You Make Me Feel So Young by Melissa Storm

  • Sweet Romance
  • 3,000 Words
  • Very Mild Heat Rating

Because first loves last forever.

When Deborah Rockwell’s first love resurfaces just as she’s getting ready to enjoy retirement, she is torn between staying true to her late husband’s memory and trying to find new happiness with the one who got away. These days, she can barely remember that cheerful girl she was when James Morgan declared his undying love more than fifty years ago, and she’s fearful he’ll be disappointed in the woman she’s become.

James has always wondered what could have been with Deborah and is sure they’ve met again by design, not by coincidence. When Deborah agrees to give him a second chance, he goes about recreating the perfect night they shared so many years ago.

Can these two former sweethearts put their pasts behind them and move into the future together—or are they destined for even more heartbreak?

Read an Excerpt

Deborah’s hands shook as she lifted the tiny pearl earrings up to her earlobes. She’d worn this same pair all those years ago when she and James first met at the local soda fountain, when she was nothing more than a girl. Would he remember?

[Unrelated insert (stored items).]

import Summits.QuantumFields.YangMills.Theorems.UnitScaleTiltFluctuationComparisonRegPrGlobalSlackKernelLegDisplayProfile
import Summits.QuantumFields.YangMills.Theorems.UnitScaleTiltMinimiserStabilityRegPrAttainmentOfExistence
import HarnessLib

/-!
# `UnitScaleTiltFluctuationComparisonRegPrGlobalSlackKernelLegDisplayProfileLow` — THE TOP-HEIGHT CLAUSE OF (R4) IS `bound28` AT THE SHIFTED PROFILE; THE SIX-ROW DISPLAY WITH
# (R4) ASKED ONLY BELOW THE NEW LEVEL, AND THE DECIDING CRUX FROM 19200's TWO v10 LEAVES (crux `FluctuationComparisonRegPrIntL`, stmt-QuantumFields-20520, skeleton v5kC, STUB 3⁗χ;
# width seat ym-ust-20520-w1 g2; count-neutral; YM₃ on the 3-torus is ladder rung R3, not the Clay problem)

WHY.  In the six-row display at a profile `p₁ ≥ p₀ + r₀` (`K1aLegRowsDisplayChiAt`, this seat, p592610) the configuration row (R4) `CfgDistOwnΦ D B dist 𝔠.b₀ p₁ C_s` asks, for every
height `n`, level `j < K − n` and listed domain, `‖B K (K−n) j Y (V↑) c‖ ≤ C_s(1 + d(c))·θ_{b₀,p₁}(n)·L^{−2(K−n−1−j)}`.  Its TOP clause `j = K − n − 1` (the NEW level, `x = 1`) is, by
(N) `NewLevelIsBirth` (`B = Bcfg` there), the displayed row (28) `bound28` VERBATIM: `‖Bcfg_X(h, W)‖ ≤ cB·r(g_k)g_kp(g_k) = cB·θ_{b₀,p₀+r₀}(K−k)` for EVERY history and field
(`GlobalSlackCanonicalPolymers.rFun_mul_mul_pFun`) — one height up and `θ` monotone in the log-power give `≤ cB·((√L)⁻¹(1+log √L)^{p₁})·θ_{b₀,p₁}(K−k−1)`.  So at the door's
profiles only the LOWER clauses of (R4) (`j + 1 < K − n`: print's (27)/(44) for the averaged old-level configurations) are a display:

* §1 `norm_birthCfg_le_theta_at` / **`norm_birthCfg_le_theta_profile`** — the birth configuration's sup norm from `bound28`, per run, every `h`, `W`;
* §2 **`CfgDistOwnΦLow`** (hypothesis schema: (R4) with `j + 1 < K − n` only), `cfgFam_level_cast`, and **`cfgDistOwnΦ_chi_of_low_of_newLevelIsBirth`**:
  (N) ∧ (R4-low at `p₁`) ⟹ `CfgDistOwnΦ … 𝔠.b₀ p₁ (max C_s (cB·(√L)⁻¹(1+log √L)^{p₁}))` for `p₀ + r₀ ≤ p₁`;
* §3 **`K1aLegRowsDisplayChiAtLow L 𝔠 a₀ a₁ a p₁`** (the display with (R4) ↦ (R4-low)), `k1aLegRowsDisplayChiAt_of_low`, and the crux compositions
  `regPrIntL_of_T8_recChi_k1aLegRowsDisplayChiAtLow_allL` (T8's text), **`regPrIntL_of_halving_exist_recChi_k1aLegRowsDisplayChiAt_allL`** / **`…AtLow_allL`** (19200 v10's TWO
  registered leaves `stub_halvingStep` ∧ `stub_existenceMinimalOrbit` VERBATIM, through ★w4-20520 g0's `AttainmentOfExistence.thm1In8GlobalMin_of_halvingStep_of_existence`; OWNER RULING
  g24-№5 DEPMAP v3.6 «20520 ⇐ {H, EX, 2′χ, one K1a predicate}» with the predicate = the display at `p₁`, five displayed rows + (R4-low)).
HONEST FRAMING: bookkeeping over one displayed row and hypothesis schemas; nothing of [Balaban1985UV3]/[King1986] asserted; registry untouched (`--supports stmt-QuantumFields-20520`);
the remaining rows are DISPLAYS (NODE-O depth); no claim on the stub, the crux, d = 4 or the mass gap.

References: T. Bałaban, CMP 102 (1985) 255–275 [Balaban1985UV3] ((7) p.257, (27)–(28) p.263, (43)–(45) pp.266–267, (57) p.270); CMP 102 (1985) 277–309 [Balaban1985Variational]
(Thm 1 (8) p.279, Prop. 7 p.299, Prop. 8 p.304); C. King, CMP 102 (1986) 649–677 [King1986] (Thm 3.4 (3.9) p.656, Prop. 3.9 (3.71)–(3.74) p.665).
-/

set_option autoImplicit false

She grimaced as she eyed herself in the mirror. While she understood she was attractive for a woman of her age, she still could hardly believe that the wrinkled face staring back through the glass was actually her own. Where had the soft blush of her cheeks gone? Why did her eyes look so small and squinty next to the ubiquitous crows’ feet that tugged at the corners? Her lips, while constantly glossed, were never quite smooth, and her pretty blond hair had settled into a dull whitish color.

But despite the arthritis, the wrinkles, and other omnipresent reminders of old age, Deborah still felt young, girlish, alive as she readied herself for her evening out with James. It had been so long since she’d last prepared for a romantic evening out. In fact, it had been years since Rip was still well enough to accompany her out for…

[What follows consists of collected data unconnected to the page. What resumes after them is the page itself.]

import Mathlib

/-!
# Rung 0 of (GD₀) at the η-momentum: two bosons with on-site repulsion, every coupling

Conjunct `BoseEinsteinCondensation` of `AtomisticToContinuum` — soloist report `paper/sharpest.md`
§4.10(viii′).  For two bosons on the torus `Λ = (ℤ/Lℤ)^d` with nearest-neighbour hopping
(one-particle dispersion `ε(q) = Σᵢ 2(1 − cos qᵢ) ∈ [0, 4d]`) and on-site repulsion `U ≥ 0`
(Bose–Hubbard, `v̂ ≡ U`: positive type for every `U`, hard core at `U = ∞`), the particle-addition
susceptibility of the report at the η-momentum `k = (π,…,π)` is EXACTLY computable, because the
two-particle kinetic energy is constant on the sector of total momentum `k`
(`ε(k/2 + q) + ε(k/2 − q) = 4d` for every `q`), so that `H₂ = 4d + U |η⟩⟨η|` there, `η` the
doublon state of momentum `k`, and `|⟨η, a_k† Ψ₀^{(1)}⟩|² = 2/|Λ|`:

  `χ₊(k) = (1 − 2/|Λ|)/(4d − E₂) + (2/|Λ|)/(4d + U − E₂)`,   `E₂ := E₀(N = 2) ∈ [0, 4d)`

(checked against dense two-boson diagonalisation to `10⁻¹⁶`, `work/s18`).  The two-boson ground
energy solves the secular equation `1/U = |Λ|⁻¹ [1/E₂ + Σ_{q ≠ 0} 1/(E₂ − 2ε(q))]`, whence
`E₂ |Λ| (1 + U W) ≤ U` with `W := (2|Λ|)⁻¹ Σ_{q≠0} 1/ε(q)` (half the zero-momentum-removed lattice
Green's function at the origin; `W = (L² − 1)/(24 L)` for `d = 1`, `→ 0.126…` for `d = 3`).

This file is the real-arithmetic kernel: the closed form, the secular bound and `8 d W ≥ 1`
(true for `d = 1, L ≥ 4`; for `d = 2, 3` and all `L` large enough) imply free-constant Gaussian
domination `χ₊(k) ε(k) ≤ 1` at the η-momentum for EVERY `U ≥ 0` — rung 0 of conjecture (GD₀)
decided at the momentum where, in `d = 1`, the `N`-body bound is tightest (`χ₊ε → 1 − 2ν` as the
filling `ν → 0`, s18).  Equality holds iff `U = 0` or `E₂ = 0`.

* `SoloInformed.eta_key` — the criterion form: `4dχ ≤ 1 ⟸ E₂ |Λ| (4d + U − E₂) ≤ 8 d U`;
* `SoloInformed.eta_secular_criterion` — the secular bound and `8dW ≥ 1` give that criterion;
* `SoloInformed.eta_twoBody_domination` — the composition.
-/

namespace Summit.AtomisticToContinuum.BoseEinsteinCondensation.Theorems
namespace SoloInformed

/-- Criterion form of two-body Gaussian domination at the η-momentum: with
`χ = (1 − 2/V)/(4d − E) + (2/V)/(4d + U − E)`, `E < 4d`, `0 ≤ U`, `0 < V`,
the inequality `E·V·(4d + U − E) ≤ 8 d U` implies `4 d χ ≤ 1`. -/
theorem eta_key (d V U E χ : ℝ) (hV : 0 < V) (hU : 0 ≤ U) (hE4 : E < 4 * d)
    (hχ : χ = (1 - 2 / V) / (4 * d - E) + (2 / V) / (4 * d + U - E))
    (hkey : E * V * (4 * d + U - E) ≤ 8 * d * U) :
    4 * d * χ ≤ 1 := by
  have hD1 : 0 < 4 * d - E := by linarith
  have hD2 : 0 < 4 * d + U - E := by linarith
  have hχ' : χ = (V * (4 * d + U - E) - 2 * U) / (V * (4 * d - E) * (4 * d + U - E)) := by
    rw [hχ]
    field_simp
    ring
  rw [hχ']
  have hpos : 0 < V * (4 * d - E) * (4 * d + U - E) := by positivity
  rw [← sub_nonneg]
  have : 1 - 4 * d * ((V * (4 * d + U - E) - 2 * U) / (V * (4 * d - E) * (4 * d + U - E)))
      = (8 * d * U - E * V * (4 * d + U - E)) / (V * (4 * d - E) * (4 * d + U - E)) := by
    field_simp
    ring
  rw [this]
  apply div_nonneg _ hpos.le
  linarith

/-- The secular bound `E·V·(1 + U W) ≤ U` together with `8 d W ≥ 1` gives the criterion. -/
theorem eta_secular_criterion (d V U E W : ℝ) (hd : 0 < d) (hV : 0 < V) (hU : 0 ≤ U)
    (hE : 0 ≤ E) (hW : 1 ≤ 8 * d * W) (hsec : E * V * (1 + U * W) ≤ U) :
    E * V * (4 * d + U - E) ≤ 8 * d * U := by
  have hEV : 0 ≤ E * V := mul_nonneg hE hV.le
  have h1 : E * V * (4 * d + U - E) ≤ E * V * (4 * d + U) := by nlinarith
  have h2 : 4 * d + U ≤ 8 * d * (1 + U * W) := by nlinarith
  have h3 : E * V * (4 * d + U) ≤ E * V * (8 * d * (1 + U * W)) :=
    mul_le_mul_of_nonneg_left h2 hEV
  have h4 : E * V * (8 * d * (1 + U * W)) = 8 * d * (E * V * (1 + U * W)) := by ring
  have h5 : 8 * d * (E * V * (1 + U * W)) ≤ 8 * d * U :=
    mul_le_mul_of_nonneg_left hsec (by linarith)
  linarith

/-- Rung 0 of (GD₀) at the η-momentum for every on-site coupling `U ≥ 0`:
closed form + secular bound + `8 d W ≥ 1` imply `χ₊(k) ε(k) = 4 d χ ≤ 1`. -/
theorem eta_twoBody_domination (d V U E W χ : ℝ) (hd : 0 < d) (hV : 0 < V) (hU : 0 ≤ U)
    (hE : 0 ≤ E) (hE4 : E < 4 * d) (hW : 1 ≤ 8 * d * W) (hsec : E * V * (1 + U * W) ≤ U)
    (hχ : χ = (1 - 2 / V) / (4 * d - E) + (2 / V) / (4 * d + U - E)) :
    4 * d * χ ≤ 1 :=
  eta_key d V U E χ hV hU hE4 hχ (eta_secular_criterion d V U E W hd hV hU hE hW hsec)

/-- The `d = 1` constant: `W = (L² − 1)/(24 L)` satisfies `8 W ≥ 1` as soon as `L ≥ 4`. -/
theorem eta_ring_constant (L : ℝ) (hL : 4 ≤ L) : 1 ≤ 8 * 1 * ((L ^ 2 - 1) / (24 * L)) := by
  have hLpos : 0 < 24 * L := by linarith
  rw [show 8 * 1 * ((L ^ 2 - 1) / (24 * L)) = (8 * (L ^ 2 - 1)) / (24 * L) by ring]
  rw [le_div_iff₀ hLpos]
  nlinarith

end SoloInformed
end Summit.AtomisticToContinuum.BoseEinsteinCondensation.Theorems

She’d sworn she would never—could never—love another man, not when she’d spent her entire life with one whom she’d loved so dearly and who in turn had given her everything she’d ever wanted from life: love, family, even adventure. Of course, she could rationalize the way all the other widows in her community did.

It’s what he would have wanted, but was it? She cringed whenever she dared to think about how Rip would be doing, were their situations reversed. He’d never have moved on, not in a million years. Let alone two.

But then again, James wasn’t a new love. He’d taken her heart years before she’d met and fallen for Rip.

She lifted her eyes toward the lace-adorned window and peered outside. James and his grandson were still moving boxes back and forth from the truck to the house. The poor dears must have been exhausted, and yet… James still insisted on taking her out that very night—as if he couldn’t wait another moment to continue their story.

It was just being neighborly, really. She’d show him the sights of their humble retirement village, which wouldn’t take too long at all. And when they were through, she’d thank him for keeping her such good company for the evening—as she had no doubt he would—and then she’d bid him good night.

There. It was decided. No more feeling guilty. No more wondering what if?